Estimated time commitment

This tutorial will take you between 15 and 20 minutes.

Code

The relevant Data Job code is available here.

You can follow along and run this DAG Job on your machine; alternatively, you can use the available code as a template and extend it to make a DAG Job that fits your use case more closely.

Data

There are two JSON files which store some data about fictional people: their names, city and country, where they live, and their phone numbers.

Requirements

To run this example, you need:

Versatile Data Kit
Trino DB
vdk-trino - VDK plugin for a connection to a Trino database
VDK DAGs

Configuration

If you have not done so already, you can install Versatile Data Kit and the plugins required for this example by running the following commands from a terminal:

pip install quickstart-vdk
pip install vdk-dag

Note that Versatile Data Kit requires Python 3.7+. See the See the main guide for getting started with quickstart-vdk for more details. Also, make sure to install quickstart-vdk in a separate Python virtual environment.

This example also requires Trino DB installed. See the Trino Official Documentation for more details about installation.

Please note that this example requires deploying Data Jobs in a Kubernetes environment, which means that you would also need to install the VDK Control Service.

Prerequisites

Install helm
Install docker
Install kind (version 0.11.1 or later)

Then run

vdk server --install

The last part is to export the local Control Service REST API URL:

export VDK_CONTROL_SERVICE_REST_API_URL=locahost:8092

After starting vdk-server, you now have a local kubernetes cluster and Versatile Data Kit Control Service installation. This means that you can now deploy Data Jobs but first you have to create them which is the next step.

Data Jobs

Data Jobs code structure

The Data Jobs have the following structure:

ingest-job-table-one/
├── 01_drop_table.sql
├── 10_insert_data.py
├── config.ini
├── data.json
├── requirements.txt

01_drop_table.sql

drop table if exists memory.default.test_dag_one

10_insert_data.py

import json
import pathlib

from vdk.api.job_input import IJobInput


def run(job_input: IJobInput):
    data_job_dir = pathlib.Path(job_input.get_job_directory())
    data_file = data_job_dir / "data.json"

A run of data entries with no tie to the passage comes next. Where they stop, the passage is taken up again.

import Literature.MathematicalPhysics.QuantumFieldTheory.Balaban1983to89.Node00.Record13SepCoP
import Literature.MathematicalPhysics.QuantumFieldTheory.Balaban1983to89.Node00.Record13DatumKeyCoP

/-!
# NODE 00 (YM-PLAN Track A) — THE STAGE-13 DATUM ∕ RECORD KEYS RE-KEYED ON THE PROVISOS OF RECORD `Stage13Params.Provisos₁₃SepCoP` (def-T `Node00/Record13SepCoP` = RECORD 13 v1.5, FILE 24T):
# `IsDatumOfRecord₁₃CSepCoP` (+ `.params ∕ .provisos`, `canon₁₃SepCoP`, `IsRateKey₁₃SepCoP`), the regime keys `IsDatumOfRecord₁₃CSepCoPOn ∕ IsRecordOfRecord₁₃CSepCoPOn ∕
# canon₁₃SepCoPOn`, the CN keys at the guard of record `IsDatumOfRecord₁₃CSepCoPN ∕ IsRecordOfRecord₁₃CSepCoPN`, and the one-way bridges INTO the CORE-keyed classes of the same edition,
# `Node00/Record13DatumKeyCoP` (§8)

NODE 00 RECORD MODULE (cell `pub-ymgap`, seat `pub-ymgap-node00-def-RR-2` gen 12 = second reader ∕ key + instance side of the RATE-RECORD HOME, director-ym R141 (A);
dag-lead «datum-KEY twin leaf = RR-2 lineage, one declarer»).  THE `SepCoP` TWIN of this seat's `Node00/Record13DatumKey` (the Stage-13 datum ∕ record keys over
`Stage13Params.Provisos₁₃`, v1.1 of def-T's `Node00/Record13`; «‴»), RE-KEYED on the proviso predicate of RECORD 13 v1.5 — def-T's SIBLING module `Node00/Record13SepCoP` (FILE 24T, same namespace) —
exactly as this seat's `Node00/Record13DatumKeySep` («⁗») re-keyed it on v1.2 §9's `Provisos₁₃Sep`, `Node00/Record13DatumKeySepMixed` on v1.3's `Provisos₁₃SepMixed` and
`Node00/Record13DatumKeySepCo` on v1.4's `Provisos₁₃SepCo`; equivalently, the `SepCo ↦ SepCoP, Co ↦ CoP` image of that v1.4 leaf (its 112 declarations map onto the 112 below ONE
FOR ONE, statement AND proof — checked byte for byte against the landed file before filing).  WHY A FOURTH TWIN (director-ym LINE №160 «RULING ON LOCATED-7: FINDING №7 REAL,
class «record other than print»; FIX SHAPE F7» + LINE №162 «(y) FINAL: HOLD-ALL; rev 20 keys ONCE on v1.5 `CoP`; EDITION FREEZE»; def-T F7-a `Node00/TkWeightsOfRecordP`,
node00-def-R F7-b `Node00/LargeFieldBackgroundCoPOfRecord`, def-T F7-c FILE 23 `Node00/Record13CoP` + FILE 24T `Node00/Record13SepCoP`): the v1.4 CLASS EDITION (`Co ∕ SepCo`;
background = print's own minimiser over [15]'s class (6) = (1.7) ∧ (1.9), director-ym №152 (β) — itself the cure of v1.3's starved `h9` row) still read RECORD 13's 𝐓-weights with a
small-field cut χ_reg ON the resummed region (12a `zetaWt = zetaWtP · chiRegW`) and ranged the scale-0 clauses of the regular class, of (1.9) and of the data-regularity (7) over
the WHOLE torus, where print charges the large plaquette variables outside the support to ζ's resummed factors and asks regularity on the collar only ([III] (1.1) p.246,
(1.10)–(1.12) p.248, p.255, p.256; [15] p.277 (1), p.278 (2)–(5)) — FINDING №7, located at the 12a ∕ 11a junction (def-T LOCATED-7, ref-H).  The cure ruled (№160 F7) is the
v1.5 `CoP` EDITION, re-seeding BOTH cones of RECORD 13: (F7-a) print's weights `zetaWtP := Z.ζ0 j Y` ∕ `tkWeightsOfRecordP` (no χ_reg factor; [III] (1.11) p.248); (F7-b)
node00-def-R's SUPPORT EDITION of the class and the background, `regMSCoPOfRecord ∕ bgMSCoPOfRecord ∕ UbgMSCoPOfRecord ∕ regSuppPOfRecord` (the scale-0 clauses re-ranged to
print's Ω₀ = Ω₁ plus one layer of M₁-cubes); (F7-c) def-T's RECORD 13 re-generated at those two seeds, token for token (KEY-RULE-21 R1–R6, tables KEY-23 ∕ KEY-24T):
`Node00/Record13CoP` (the §2 form, 𝐑-leaf, residual `Stage13Params.toStage5₁₃CoP`, background `UbgOfRecord₁₃CoP`, core, tower and datum `towerOfRecord₁₃CoP ∕ datumOfRecord₁₃CoP`
over the bg-free `Provisos₁₃Core` — NOT re-issued, token-identical — and `IsRecordOfRecord₁₃CCoP`) and `Node00/Record13SepCoP` (the proviso structure OF RECORD
`Stage13Params.Provisos₁₃SepCoP` = `Provisos₁₃SepCo`'s rows, field order and pins verbatim — `toProvisos₁₃Core`, `hM`, `hM₁`, `bg` AT `UbgOfRecord₁₃CoP` over the support
`suppOfRecord₁₃SepCoP` — with the faces `.toCore ∕ .odd_M ∕ .not_four_dvd_M ∕ .M₁_dvd_dCubeSide ∕ .tstep`; tower and datum `towerOfRecord₁₃SepCoP ∕ datumOfRecord₁₃SepCoP` = the core
ones at `h.toCore` (`datumOfRecord₁₃SepCoP_eq_coP`, `rfl`), so the `bg` row and the §2 form read the SAME background; the record predicate `IsRecordOfRecord₁₃CSepCoP` (+ `.toCoP`)).
v1.3 (`SepMixed`) and v1.4 (`Co ∕ SepCo`) stay in the tree as landed siblings with their key leaves and storeys (settled helper leaves, №160 (5)); v1.5 is the LAST edition before
the items are keyed (№160 (4) EDITION FREEZE) and the route's Stage-13 items are re-filed (rev 20) ONCE, on the v1.5 names ONLY: `Stage13Params ∕ θ.Provisos₁₃SepCoP ∕
datumOfRecord₁₃SepCoP ∕ IsRecordOfRecord₁₃CSepCoP` and their faces, read from def-T's record files directly (the K texts name none of this seat's key classes — this leaf serves
the closing roads, not the item texts).  This module is the same token map applied to `Node00/Record13DatumKey`: EVERY declaration of §1–§7 below is the v1.1-keyed declaration with `Provisos₁₃ ↦
Provisos₁₃SepCoP`, `datumOfRecord₁₃ ↦ datumOfRecord₁₃SepCoP`, `IsRecordOfRecord₁₃C… ↦ IsRecordOfRecord₁₃CSepCoP…` in its statement and proof, under the NAME RULE «def-T's
suffix `SepCoP` at def-T's position»: `IsDatumOfRecord₁₃C ↦ IsDatumOfRecord₁₃CSepCoP`, `IsDatumOfRecord₁₃COn ↦ IsDatumOfRecord₁₃CSepCoPOn`, `IsDatumOfRecord₁₃CN ↦
IsDatumOfRecord₁₃CSepCoPN`, `IsRecordOfRecord₁₃COn ∕ CN ↦ IsRecordOfRecord₁₃CSepCoPOn ∕ CSepCoPN`, `canon₁₃ ↦ canon₁₃SepCoP`, `canon₁₃On ↦ canon₁₃SepCoPOn`, `IsRateKey₁₃ ↦
IsRateKey₁₃SepCoP`, the theorem stems likewise (`isDatumOfRecord₁₃CSepCoP_datumOfRecord₁₃SepCoP`, `exists_keyed_canon₁₃SepCoP_iff`, `keyed_canon₁₃SepCoPOn_coherent`,
`forall_isRecordOfRecord₁₃CSepCoPN_iff`, …) — equivalently, the ⁗ module with `CSep ↦ CSepCoP`, `canon₁₃Sep ↦ canon₁₃SepCoP`, `IsRateKey₁₃Sep ↦ IsRateKey₁₃SepCoP` (and `toStage5₁₃ ↦ toStage5₁₃CoP`).
KEYED FLAT on `datumOfRecord₁₃SepCoP` (the token the rev-20 item texts carry; def-T's `datumOfRecord₁₃SepCoP_eq_coP` (`rfl`) reaches the v1.5 core datum `datumOfRecord₁₃CoP`, on
which the rate ∕ spine HOMES are keyed once: this seat's `Node00/Record13DatumKeyCoP`).  APPEND-ONLY: a NEW leaf importing this seat's `Node00/Record13DatumKeyCoP` (hence
`Node00/Record13DatumKey`, def-T's `Node00/Record13CoP ∕ Record13`) and def-T's `Node00/Record13SepCoP` (hence node00-def-R's `Node00/LargeFieldBackgroundCoPOfRecord` and the
`bg`-row readers' modules it imports); NOTHING landed is edited — the ‴, ⁗, `SepMixed`, `Co`, `SepCo` and `CoP` key modules stand VERBATIM.  CONSUMED BY NAME from def-T's
`Node00/Record13SepCoP` (v1.5): `Stage13Params.Provisos₁₃SepCoP`,
`Stage13Params.Provisos₁₃SepCoP.toCore`, `datumOfRecord₁₃SepCoP`, `datumOfRecord₁₃SepCoP_eq_coP`, `IsRecordOfRecord₁₃CSepCoP` (+ `.toCoP`),
`exists_world_isRecordOfRecord₁₃CSepCoP`, `exists_provisos_of_isRecordOfRecord₁₃CSepCoP`, `exists_isRecordOfRecord₅C_of_isRecordOfRecord₁₃CSepCoP`, the `rfl` faces
`βfun_ ∕ flow_g_ ∕ av_ ∕ isDatumOfRecord₀_datumOfRecord₁₃SepCoP`, `isPrintedAveraged_datumOfRecord₁₃SepCoP`; REUSED BY NAME from `Node00/Record13DatumKey` (θ-level,
proviso-free — NOT twinned): the residual-assignment types and lifts `RateAssignment₁₃ ∕ SpineAssignment₁₃` (`.ofStageFree ∕ .of₁₁ ∕ .of₁₂ ∕ .toStageFree`,
`rateAssignment₁₃OfStageFree ∕ Of₁₁ ∕ Of₁₂`, `spineAssignment₁₃OfStageFree ∕ Of₁₁ ∕ Of₁₂`) and the guard of record `unityNondeg₁₃ ∕ unityNondeg₁₃_iff`.  The key layer is
PROVISO-FIELD-BLIND (no declaration here projects a field of `Provisos₁₃SepCoP`; the `bg` row over the CoP background is read only by def-T's `norm_E_bg_le_stage13SepCoP` and
the (B)-side closers), which is why the re-key is a token map and every proof term of §1–§7 is the v1.1 proof term.

WHY THIS OBJECT (as at v1.1 ∕ v1.2 ∕ v1.3; said once more for the `SepCoP` reader).  The rate-record home and the spine-record home of clusters K4 ∕ K5 are read JOINTLY by the N19′
edge, so both are keyed to ONE parameter per datum: THE CANONICAL PARAMETER `h.params := Classical.choose h` of `h : IsDatumOfRecord₁₃CSepCoP F N D`, with `h.provisos :
h.params.Provisos₁₃SepCoP F N`, `h.admissible`, `h.eq_datumOfRecord₁₃SepCoP : D = datumOfRecord₁₃SepCoP F N h.params h.provisos`; every θ-level object of record then has ONE
datum-level instance per `(F, D, g₀, os)`, records keyed «`∃ θ hP, θ.Admissible F N ∧ D = datumOfRecord₁₃SepCoP F N θ hP ∧ S = canon₁₃SepCoP F N cr θ hP g₀ os`» are
COHERENT (`exists_keyed_canon₁₃SepCoP_iff`, `keyed_canon₁₃SepCoP_coherent`), and a consumer proving its node at EVERY admissible tuple with (v1.5) provisos proves it at the datum
(`IsDatumOfRecord₁₃CSepCoP.forall_params`).  `isDatumOfRecord₁₃CSepCoP_iff_exists_world`: the datum class IS def-T's `IsRecordOfRecord₁₃CSepCoP` with the world
forgotten; «`∃ D w, IsRecordOfRecord₁₃CSepCoP F N D w`» REDUCES HONESTLY to «one admissible Stage-13 tuple with every field of `Provisos₁₃SepCoP` a theorem»
(`exists_isDatumOfRecord₁₃CSepCoP_iff_exists_params`) — INHABITATION IS NOT CLAIMED HERE.  `IsRateKey₁₃SepCoP F N D w θ` is `IsRecordOfRecord₁₃CSepCoP`'s body with θ
EXPOSED (`isRecordOfRecord₁₃CSepCoP_iff_exists_isRateKey₁₃SepCoP`, `Iff.rfl`).  THE REGIME KEYS (§4–§6): a reading that CONSUMES a regime `Rg : (F : T4Family) →
Stage13Params F N → Prop` quantifies over `IsDatumOfRecord₁₃CSepCoPOn F N Rg D` ∕ `IsRecordOfRecord₁₃CSepCoPOn F N Rg D w` (canonical parameter IN the regime, `h.regime`;
junction `forall_isRecordOfRecord₁₃CSepCoPOn_iff`; `canon₁₃SepCoPOn Rg` with COHERENCE).  §7 instantiates the CN keys at the guard of record `unityNondeg₁₃ N F θ := θ.ZtUnity F N
∧ θ.SlotsNondegenerate₁₃ F N` with the literal faces `isDatumOfRecord₁₃CSepCoPN_iff`, `exists_isDatumOfRecord₁₃CSepCoPN_iff_exists_params` (= the body «`∃ θ, θ.Provisos₁₃SepCoP
F N ∧ (θ.ZtUnity F N ∧ θ.SlotsNondegenerate₁₃ F N) ∧ θ.Admissible F N`» a rev-20 inhabitation item reads at `(F, 2)`) and `forall_isRecordOfRecord₁₃CSepCoPN_iff` (= the guarded
∀-items' binder prefix `∀ (θ) (h : θ.Provisos₁₃SepCoP F N), (θ.ZtUnity F N ∧ θ.SlotsNondegenerate₁₃ F N) → θ.Admissible F N → … (datumOfRecord₁₃SepCoP F N θ h) …`).  At the
trivial regime everything is the CSepCoP key again (`isDatumOfRecord₁₃CSepCoPOn_true_iff`, `isRecordOfRecord₁₃CSepCoPOn_true_iff`).

§8 THE ONE-WAY BRIDGE SepCoP → CoP (INTO `Node00/Record13DatumKeyCoP`), AND WHY THERE IS NO OTHER.  `Provisos₁₃SepCoP → Provisos₁₃Core` IS a lemma (def-T's
`Provisos₁₃SepCoP.toCore`: forget the background-field row, every other row verbatim) and `datumOfRecord₁₃CoP F N θ hP.toCore` IS `datumOfRecord₁₃SepCoP F N θ hP`
DEFINITIONALLY (def-T's `datumOfRecord₁₃SepCoP_eq_coP`, `rfl`; used by unification), so every v1.5-keyed class implies its `CoP` twin AT THE SAME DATUM AND PARAMETER, one
argument each: `IsRateKey₁₃SepCoP.toCoP`, `IsDatumOfRecord₁₃CSepCoP.toCoP`, `IsDatumOfRecord₁₃CSepCoPOn.toCoP`, `IsRecordOfRecord₁₃CSepCoPOn.toCoP`, `IsDatumOfRecord₁₃CSepCoPN.toCoP`,
`IsRecordOfRecord₁₃CSepCoPN.toCoP` (the record-level `IsRecordOfRecord₁₃CSepCoP.toCoP` is def-T's).  Use: a rate ∕ spine HOME keyed ONCE on `IsRecordOfRecord₁₃CCoP[On]` ∕
`datumOfRecord₁₃CoP` is applied at a rev-20 item's tuple `(θ, h : θ.Provisos₁₃SepCoP F N)` as `… θ h.toCore …`, the datum by `rfl`; NO converse (`Provisos₁₃Core → Provisos₁₃SepCoP`
would assert a background-field bound from nothing).  NO bridge between the `SepCoP` keys and the ‴ ∕ ⁗ ∕ `SepMixed` ∕ `Co` ∕ `SepCo` keys IN EITHER DIRECTION: their data of
record are generated at DIFFERENT seeds (`UbgOfRecord₁₃` = the (1.7)-class minimiser on the torus, `UbgOfRecord₁₃Co` = the (6)-class one on the torus, both with the cut weights;
`UbgOfRecord₁₃CoP` = the (6)-class one on the support Ω₀, with print's uncut weights), the backgrounds comparable at most through [15] Thm 1's uniqueness modulo gauge, which is
NOT asserted anywhere in the tree, and the densities differing by the dropped cut outright; the four older editions' keys and the classes of this module are not connected by any
bridge.

WHAT IS NOT HERE.  NO edit of any landed key module or consumer; NO `SepCoP ↔ ‴ ∕ ⁗ ∕ SepMixed ∕ Co ∕ SepCo` bridge (see §8); NO `CoP → SepCoP` bridge; NO `₁₂ ↔ ₁₃` key
bridge; NO reading of the `bg` row, of the 𝐓-weights, of the Co-class or of print's (7) clause; NO inhabitant of any key; the θ-level assignments and the guard of record are NOT re-declared (imported by name).

HONEST FRAMING.  Definitions of record + kernel bookkeeping (`Classical.choose`, `rfl`, `dite`, ∃-repackaging); NOTHING of Bałaban's is asserted; NO inhabitant of any key
is claimed (the record's inhabitation item is OPEN); no node is discharged; counts unmoved (COUNT-NEUTRAL); one finite four-torus programme at fixed `ε` — NOT the
continuum limit on ℝ⁴, NOT infinite volume, NOT OS, NOT a mass gap, NOT the Clay problem.  No `sorry` ∕ `axiom` ∕ `opaque` ∕ `instance` ∕ `notation`.
[Balaban1989LargeFieldII] = Commun. Math. Phys. **122** (1989) 355–392; [III] = [Balaban1988Convergent] = Commun. Math. Phys. **119** (1988) 243–285 ((1.1) p.246, (1.10)–(1.12)
p.248: print's ζ_j(Y) and the constraint; p.255: the support; p.256: «V_{j−1} regular on Γ_{j−1}»; p.257: partition compatibility); [Balaban1988RG2Cluster] = Commun. Math. Phys.
**116** (1988) 1–22 ((2.18): separated sequences); [Balaban1987RG1] = Commun. Math. Phys. **109** (1987) 249–301; [15] = [Balaban1985Variational] = Commun. Math. Phys. **102**
(1985) 277–309 ((1)–(3), (5)–(8) pp.277–280: the domains Ω_j ⊆ Ω₀, the regular ∕ co-divergent classes, the `V ∕ V̄` mixed plaquette rule (7), and Thm 1's minimiser); [6] =
[Balaban1985RegularSpaces] = Commun. Math. Phys. **99** (1985) 75–102 — [15] and [6] cited for orientation only, nothing of them asserted (ERRATUM to the v1.4 leaves' headers,
which printed «[15] = [Balaban1985RegularSpaces] = CMP 102»: the CMP-102 paper is [Balaban1985Variational]; docstring only, nothing keyed on it).
-/

noncomputable section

    db_catalog = job_input.get_arguments().get("db_catalog")
    db_schema = job_input.get_arguments().get("db_schema")
    db_table = job_input.get_arguments().get("db_table")

    if data_file.exists():
        with open(data_file) as f:
            data = json.load(f)

        rows = [tuple(i.values()) for i in data]
        insert_query = f"""
        INSERT INTO {db_catalog}.{db_schema}.{db_table} VALUES
        """ + ", ".join(
            str(i) for i in rows
        )

        create_query = f"""
        CREATE TABLE IF NOT EXISTS {db_catalog}.{db_schema}.{db_table}
        (
            id varchar,
            first_name varchar,
            last_name varchar,
            city varchar,
            country varchar,
            phone varchar
        )
        """

        job_input.execute_query(create_query)
        job_input.execute_query(insert_query)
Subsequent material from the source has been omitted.